PlasmaSELECT-R64, manufactured by Personal Genome Diagnostics (PGDx), evaluates a targeted panel of 64 genes that have biological and functional relevance in making treatment decisions. PGDx announced the expanded version of its PlasmaSELECT assay in March of 2017.
“We are proud to launch the revolutionary PlasmaSELECT 64 expanded assay just six months after we introduced the most accurate, clinically actionable liquid biopsy tumor profiling assay to the market,” said Doug Ward, Chief Executive Officer at PGDx, in a press release. “This update is the first liquid biopsy assay that includes MSI (microsatellite instability) testing as a biomarker for high tumor mutational load, thereby providing cancer patients and their oncologists with information on whether they might be candidates for immuno-oncology therapies. The ability to generate DNA tumor profiling non-invasively using blood or plasma offers many advantages and makes genomic testing more accessible and usable.”
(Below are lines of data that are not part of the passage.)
/-- **`reduceVec` is constant on cosets**: `reduceVec (K + N G d + Mo ℓ) = reduceVec K`. [folklore] -/
theorem reduceVec_congr (hB : B.det ≠ 0) (K d ℓ : Fin n → ℤ) :
    reduceVec B N (K + N • (G B *ᵥ d) + (Mo B N : ℤ) • ℓ) = reduceVec B N K := by
  have hDg : ((Dg B).toNat : ℤ) = Dg B := Int.toNat_of_nonneg (Dg_pos hB).le
  have hND : 0 < (N : ℤ) * Dg B := mul_pos (by exact_mod_cast Nat.pos_of_ne_zero (NeZero.ne N)) (Dg_pos hB)
  have hK' : K + N • (G B *ᵥ d) + (Mo B N : ℤ) • ℓ = K + N • (G B *ᵥ (d + B *ᵥ ℓ)) := by
    rw [Matrix.mulVec_add, G_mulVec_B_mulVec hB, smul_add, add_assoc]
    congr 2
    funext i
    simp only [Pi.smul_apply, smul_eq_mul, nsmul_eq_mul, Mo, Nat.cast_mul, hDg]
    ring
  rw [hK']
  unfold reduceVec
  -- the floors shift by `d + B ℓ`
  have hBK : B *ᵥ (K + N • (G B *ᵥ (d + B *ᵥ ℓ))) = B *ᵥ K + ((N : ℤ) * Dg B) • (d + B *ᵥ ℓ) := by
    rw [Matrix.mulVec_add B K, Matrix.mulVec_smul, B_mulVec_G_mulVec hB, ← natCast_zsmul, smul_smul]
  have hfloor : (fun i => (B *ᵥ (K + N • (G B *ᵥ (d + B *ᵥ ℓ)))) i / ((N : ℤ) * Dg B)) =
      (fun i => (B *ᵥ K) i / ((N : ℤ) * Dg B)) + (d + B *ᵥ ℓ) := by
    funext i
    rw [hBK, Pi.add_apply, Pi.add_apply, Pi.smul_apply, smul_eq_mul,
      show (N : ℤ) * Dg B * (d + B *ᵥ ℓ) i = (d + B *ᵥ ℓ) i * ((N : ℤ) * Dg B) by ring,
      Int.add_mul_ediv_right _ _ hND.ne']
  rw [hfloor]
  simp only [Matrix.mulVec_add, smul_add]
  abel

omit [NeZero N] in
/-- The class of `reduceVec K` is the class of `K`. [folklore] -/
theorem mk_castVec_reduceVec (K : Fin n → ℤ) :
    QuotientAddGroup.mk' (Hsub B N) (castVec B N (reduceVec B N K)) = QuotientAddGroup.mk' (Hsub B N) (castVec B N K) := by
  rw [eq_comm, mk_castVec_eq_iff]
  refine ⟨-(fun i => (B *ᵥ K) i / ((N : ℤ) * Dg B)), 0, ?_⟩
  simp only [smul_zero, add_zero, Matrix.mulVec_neg, smul_neg]
  unfold reduceVec
  abel

variable (B N)

/-- A lift of a class to an integer vector (through `ZMod.val`). [folklore] -/
def liftVec (a : Grp B N) : Fin n → ℤ := fun i => (((Quotient.out a : Fin n → ZMod (Mo B N)) i).val : ℤ)

variable {B N} in
/-- The lift represents the class. [folklore] -/
theorem mk_castVec_liftVec (hB : B.det ≠ 0) (a : Grp B N) :
    QuotientAddGroup.mk' (Hsub B N) (castVec B N (liftVec B N a)) = a := by
  haveI := neZero_Mo (N := N) hB
  have h : castVec B N (liftVec B N a) = Quotient.out a := by
    funext i
    rw [castVec_apply, show liftVec B N a i = (((Quotient.out a : Fin n → ZMod (Mo B N)) i).val : ℤ) from rfl,
      Int.cast_natCast, ZMod.natCast_zmod_val]
  rw [h]
  exact QuotientAddGroup.out_eq' a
Regulations of LDTs Could be Needed to Improve Liquid Biopsy Tests
There are pathologists and clinical laboratory professionals who believe the technology behind liquid biopsies is not yet reliable enough for clinical use. The tests are being offered as LDTs, which are internally developed and validated, and the Food and Drug Administration (FDA) allows LDTs to be sold without regulatory reviews at this time. However, there are discussions regarding if and how to regulate LDTs, the outcome of which could impact how clinical laboratories are allowed to market the LDTs they develop.
Clearly, liquid biopsies are still in their relatively early stages of development. More testing and evaluation is needed to determine their efficacy. However, their potential to revolutionize cancer detection and care is obvious and a strong motivator for LTD developers, which means there will be future developments worth noting.